Saved data entries:
import Literature.AlgebraicGeometry.Motives.MumfordTateGroupOfCMTypeNorm
import Literature.AlgebraicGeometry.HodgeTheory.CMBettiModel
import Literature.AlgebraicGeometry.Motives.MumfordTateGroupTransport
import HarnessLib

/-!
# `MT(H¹(A; ℚ))(ℚ) ⊆ L(A)(ℚ)` for a CM abelian variety `A` of type `(K; Φ)` (Milne 1999 Prop. 2.5, `ℚ`-points)

Family `hodge`, layer `Literature/AlgebraicGeometry/HodgeTheory`, sub-namespace
`Literature.AlgebraicGeometry.HodgeTheory.CMBettiModel`.  Theorems only; no definition, no named fact.

Transport of `Motives/MumfordTateGroupOfCMTypeNorm` (`MT(V¹_{(K,Φ)})(ℚ) ⊆ {x ∈ K^× | x x̄ ∈ ℚ^×}`, Deligne
1982 Ex. 3.7 (d) for `MT`) to the Betti carrier of a realisation `(A, ι, θ)` of the CM type `(K; Φ)`
(`ComplexMultiplication.IsCMTypeRealisation Φ A ι θ`), along the `K`-equivariant isomorphism of Hodge structures
`e : V¹_{(K,Φ)} = HodgeStructure.ofCMType Φ ≅ BettiUniverse.hodge hHD hA 1 = H¹(A(ℂ); ℚ)` of
`HodgeTheory/CMBettiModel` (`ofCMType_eq_comapEquiv`, Green–Griffiths–Kerr §V.B) and the conjugation formula
`MT(e^* H) = e⁻¹ MT(H) e` (`CMBettiModel.mem_mumfordTateGroup_hodge_iff`, `Motives/MumfordTateGroupTransport`):

* `mem_hodgeGroup_hodge_iff` — `g ∈ Hg(H¹(A; ℚ))(ℚ) ↔ e⁻¹ g e ∈ Hg(V¹_{(K,Φ)})(ℚ)` (the `MT` version is
  `CMBettiModel.mem_mumfordTateGroup_hodge_iff`, used by name);
* `exists_eq_cmAction_of_mem_mumfordTateGroup` — **Milne 1999b Prop. 2.5 `MT(A) ⊆ L(A)` on `ℚ`-points for
  `A` of CM type `(K; Φ)`**: every `g ∈ MT(H¹(A(ℂ); ℚ))(ℚ)` (Tannaka-free group of `Motives/HodgeTensor` for the
  Betti Hodge structure `BettiUniverse.hodge hHD hA 1`) is the rational CM action `cmAction θ _ x` of some
  `x ∈ K` with `x · x̄ = ν ∈ ℚ^×` ("`L(A_Ψ)(ℚ) = {α ∈ E_ψ^× | α · ια ∈ ℚ^×}`", "`MT(A) ⊂ L(A)`");
* `exists_eq_cmAction_of_mem_hodgeGroup` — the Hodge-group version with `x · x̄ = 1`
  (from `Motives/MumfordTateGroupOfCMType.exists_eq_mul_of_mem_hodgeGroup_ofCMType`).
* `mumfordTateGroup_hodge_comm` — `MT(H¹(A; ℚ))(ℚ)` is commutative ("`G` is a torus", on `ℚ`-points).

The instance hypotheses `[HodgeTensorFacts.{0,0}]` (tree convention for `mumfordTateGroup`; `hodgeTensorFacts_holds`)
and `[Module.Finite ℚ (bettiCohomology A.X 1)]` (`HodgeTheory.finite_bettiCohomology_one A`, or
`BettiUniverse.finite hA 1`) are supplied by consumers with `haveI`.  `hHD : exists_isReal_hodgeModel`,
`hI : hodgePQ_independent_of_hodgeModel` are the light hypotheses of `BettiUniverseCMAction` (theorems of the tree).

## References

* [Milne1999] J. S. Milne, Lefschetz motives and the Tate conjecture, Compositio Math. 117 (1999), §2 (2.2)
  `MT(A) ⊂ L(A)` and Prop. 2.5 with proof (p. 12 of `paper:doi-10-1023-a-1000776613765`):
  "`L(A_Ψ)(ℚ) = {α ∈ E_ψ^× | α · ια ∈ ℚ^×}` and its canonical character `l(A_Ψ)` sends `α` to `α · ια`".
* [Deligne1982HodgeCycles] P. Deligne, Hodge cycles on abelian varieties, LNM 900 (1982), I Ex. 3.7 (d), Prop. 3.4.
* [GreenGriffithsKerr2012] M. Green, P. Griffiths, M. Kerr, Mumford–Tate Groups and Domains (2012), §V.B.
-/

noncomputable section

open NumberField CategoryTheory Module

namespace Literature.AlgebraicGeometry.HodgeTheory

namespace CMBettiModel

open Literature.AlgebraicGeometry.Motives (CMType HodgeStructure AbelianVariety bettiCohomology HodgeTensorFacts)
open Literature.AlgebraicGeometry.Motives.HodgeStructure (ofCMType)
open Literature.AlgebraicGeometry.HodgeTheory.BettiUniverse (cmAction)
open Literature.AlgebraicGeometry.ComplexMultiplication (IsCMTypeRealisation)

variable {K : Type} [Field K] [NumberField K] {Φ : CMType K} {A : AbelianVariety ℂ} {ι : 𝓞 K →+* End A}
  {θ : K →+* Module.End ℂ (complexBetti A.X 1)} [HodgeTensorFacts.{0, 0}]
  [Module.Finite ℚ (bettiCohomology A.X 1)]

/-- Read from `H¹(A)`, Hodge groups: `g′ ∈ Hg(H¹(A(ℂ); ℚ)) ↔ e⁻¹ g′ e ∈ Hg(ofCMType Φ)` — the companion of
`mem_mumfordTateGroup_hodge_iff` / `mem_hodgeGroup_ofCMType_iff` (`HodgeTheory/CMBettiModel`) read in the other
direction (`ofCMType_eq_comapEquiv` + `HodgeStructure.mem_hodgeGroup_iff_comapEquiv`).
[cite: Deligne1982HodgeCycles, Example 3.7 and I Prop. 3.4] [cite: GreenGriffithsKerr2012, §V.B] -/
theorem mem_hodgeGroup_hodge_iff (h : IsCMTypeRealisation Φ A ι θ)
    (hHD : exists_isReal_hodgeModel) (hI : hodgePQ_independent_of_hodgeModel)
    (e : K ≃ₗ[ℚ] bettiCohomology A.X 1) (he : ∀ k x, e (k * x) = cmAction θ h.isInducedOnIntegers k (e x))
    (g' : bettiCohomology A.X 1 ≃ₗ[ℚ] bettiCohomology A.X 1) :
    g' ∈ (BettiUniverse.hodge hHD h.1 1).hodgeGroup ↔ e.trans (g'.trans e.symm) ∈ (ofCMType Φ).hodgeGroup := by
  rw [ofCMType_eq_comapEquiv h hHD hI e he]
  exact HodgeStructure.mem_hodgeGroup_iff_comapEquiv _ e g'

omit [HodgeTensorFacts.{0, 0}] [Module.Finite ℚ (bettiCohomology A.X 1)] in
/-- Reading `e⁻¹ g e = (x ·)` on `K` back on `H¹(A; ℚ)`: `g = cmAction x` (surjectivity of `e` and its
equivariance). [folklore] -/
private theorem eq_cmAction_of_trans_trans_symm_eq_mul (h : IsCMTypeRealisation Φ A ι θ)
    (e : K ≃ₗ[ℚ] bettiCohomology A.X 1) (he : ∀ k x, e (k * x) = cmAction θ h.isInducedOnIntegers k (e x))
    {g : bettiCohomology A.X 1 ≃ₗ[ℚ] bettiCohomology A.X 1} {x : K}
    (hx : ∀ v, e.trans (g.trans e.symm) v = x * v) (w : bettiCohomology A.X 1) :
    g w = cmAction θ h.isInducedOnIntegers x w := by
  obtain ⟨v, rfl⟩ := e.surjective w
  have h1 := hx v
  simp only [LinearEquiv.trans_apply] at h1
  -- `h1 : e.symm (g (e v)) = x * v`
  rw [← he, ← h1, LinearEquiv.apply_symm_apply]

/-- **Milne 1999b Prop. 2.5 `MT(A) ⊆ L(A)`, on `ℚ`-points, for `A` a realisation of the CM type `(K; Φ)`**:
every element `g` of the (Tannaka-free) Mumford–Tate group of the rational Hodge structure `H¹(A(ℂ); ℚ)` is the
rational CM action of some `x ∈ K` whose norm to the maximal real subfield is RATIONAL and non-zero,
`x · x̄ = ν ∈ ℚ^×` — "`L(A_Ψ)` is the subtorus of `(𝔾_m)_{E_ψ/ℚ}` such that
`L(A_Ψ)(ℚ) = {α ∈ E_ψ^× | α · ια ∈ ℚ^×}`", `MT(A) ⊂ L(A)` ((2.2)).  Deligne Ex. 3.7 (d):
"`G(ℚ) ⊂ {(x, y) ∈ E^× × ℚ^× | Nm_{E/F}(x) ∈ ℚ^×}`". [cite: Milne1999, Prop. 2.5] [cite: Deligne1982HodgeCycles, I Ex. 3.7 (d)] -/
theorem exists_eq_cmAction_of_mem_mumfordTateGroup [IsCMField K] (h : IsCMTypeRealisation Φ A ι θ)
    (hHD : exists_isReal_hodgeModel) (hI : hodgePQ_independent_of_hodgeModel)
    {g : bettiCohomology A.X 1 ≃ₗ[ℚ] bettiCohomology A.X 1}
    (hg : g ∈ (BettiUniverse.hodge hHD h.1 1).mumfordTateGroup) :
    ∃ (x : K) (ν : ℚ), ν ≠ 0 ∧ x * IsCMField.complexConj K x = algebraMap ℚ K ν ∧
      ∀ w, g w = cmAction θ h.isInducedOnIntegers x w := by
  obtain ⟨e, he, -⟩ := exists_ofCMType_eq_comapEquiv h hHD hI
  obtain ⟨x, ν, hν, hx, hgx⟩ := HodgeStructure.exists_eq_mul_of_mem_mumfordTateGroup_ofCMType Φ
    ((mem_mumfordTateGroup_hodge_iff h hHD hI e he g).1 hg)
  exact ⟨x, ν, hν, hx, eq_cmAction_of_trans_trans_symm_eq_mul h e he hgx⟩

/-- **`Hg(A) ⊆ ker l` on `ℚ`-points for `A` of CM type `(K; Φ)`**: every element of the Hodge group of
`H¹(A(ℂ); ℚ)` is the rational CM action of some `x ∈ K` with `x · x̄ = 1` (Milne: the kernel of the canonical
character `l(A_Ψ) : α ↦ α · ια`; Deligne Ex. 3.7 (d) with constant `0`).
[cite: Milne1999, Prop. 2.5] [cite: Deligne1982HodgeCycles, I Ex. 3.7 (d)] -/
theorem exists_eq_cmAction_of_mem_hodgeGroup [IsCMField K] (h : IsCMTypeRealisation Φ A ι θ)
    (hHD : exists_isReal_hodgeModel) (hI : hodgePQ_independent_of_hodgeModel)
    {g : bettiCohomology A.X 1 ≃ₗ[ℚ] bettiCohomology A.X 1}
    (hg : g ∈ (BettiUniverse.hodge hHD h.1 1).hodgeGroup) :
    ∃ x : K, x * IsCMField.complexConj K x = 1 ∧ ∀ w, g w = cmAction θ h.isInducedOnIntegers x w := by
  obtain ⟨e, he, -⟩ := exists_ofCMType_eq_comapEquiv h hHD hI
  obtain ⟨x, hx, hgx⟩ := HodgeStructure.exists_eq_mul_of_mem_hodgeGroup_ofCMType Φ
    ((mem_hodgeGroup_hodge_iff h hHD hI e he g).1 hg)
  exact ⟨x, hx, eq_cmAction_of_trans_trans_symm_eq_mul h e he hgx⟩

/-- Without the CM-field hypothesis (only `MT(ℚ) ⊆ K^×`, Deligne Ex. 3.7 "`G ⊂ E^× × ℚ^×`"): every
`g ∈ MT(H¹(A; ℚ))(ℚ)` is the rational CM action of some `x ∈ K`, `g = cmAction x` (`K` any number field
carrying the realisation).
[cite: Deligne1982HodgeCycles, I Ex. 3.7] -/
theorem exists_eq_cmAction_of_mem_mumfordTateGroup' (h : IsCMTypeRealisation Φ A ι θ)
    (hHD : exists_isReal_hodgeModel) (hI : hodgePQ_independent_of_hodgeModel)
    {g : bettiCohomology A.X 1 ≃ₗ[ℚ] bettiCohomology A.X 1}
    (hg : g ∈ (BettiUniverse.hodge hHD h.1 1).mumfordTateGroup) :
    ∃ x : K, ∀ w, g w = cmAction θ h.isInducedOnIntegers x w := by
  obtain ⟨e, he, -⟩ := exists_ofCMType_eq_comapEquiv h hHD hI
  have hg' := (mem_mumfordTateGroup_hodge_iff h hHD hI e he g).1 hg
  exact ⟨_, eq_cmAction_of_trans_trans_symm_eq_mul h e he
    (HodgeStructure.mumfordTateGroup_ofCMType_apply Φ hg')⟩

/-- **`MT(A)(ℚ)` is commutative for `A` of CM type** ("In particular, `G` is a torus", Deligne Ex. 3.7): any two
elements of `MT(H¹(A(ℂ); ℚ))(ℚ)` commute, both being rational CM actions `cmAction x` of elements of the
(commutative) field `K`. [cite: Deligne1982HodgeCycles, I Ex. 3.7] -/
theorem mumfordTateGroup_hodge_comm (h : IsCMTypeRealisation Φ A ι θ)
    (hHD : exists_isReal_hodgeModel) (hI : hodgePQ_independent_of_hodgeModel)
    {g₁ g₂ : bettiCohomology A.X 1 ≃ₗ[ℚ] bettiCohomology A.X 1}
    (hg₁ : g₁ ∈ (BettiUniverse.hodge hHD h.1 1).mumfordTateGroup)
    (hg₂ : g₂ ∈ (BettiUniverse.hodge hHD h.1 1).mumfordTateGroup) : g₁ * g₂ = g₂ * g₁ := by
  obtain ⟨x₁, hx₁⟩ := exists_eq_cmAction_of_mem_mumfordTateGroup' h hHD hI hg₁
  obtain ⟨x₂, hx₂⟩ := exists_eq_cmAction_of_mem_mumfordTateGroup' h hHD hI hg₂
  refine LinearEquiv.ext fun w => ?_
  change g₁ (g₂ w) = g₂ (g₁ w)
  rw [hx₂ w, hx₁, hx₁ w, hx₂, ← Module.End.mul_apply, ← map_mul, ← Module.End.mul_apply, ← map_mul,
    mul_comm]

end CMBettiModel

end Literature.AlgebraicGeometry.HodgeTheory

end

Work instruction:
The lines to retype run from the start of the entries through the line containing "a CM abelian"; reproduce them exactly and add nothing.

Result of the task:
import Literature.AlgebraicGeometry.Motives.MumfordTateGroupOfCMTypeNorm
import Literature.AlgebraicGeometry.HodgeTheory.CMBettiModel
import Literature.AlgebraicGeometry.Motives.MumfordTateGroupTransport
import HarnessLib

/-!
# `MT(H¹(A; ℚ))(ℚ) ⊆ L(A)(ℚ)` for a CM abelian variety `A` of type `(K; Φ)` (Milne 1999 Prop. 2.5, `ℚ`-points)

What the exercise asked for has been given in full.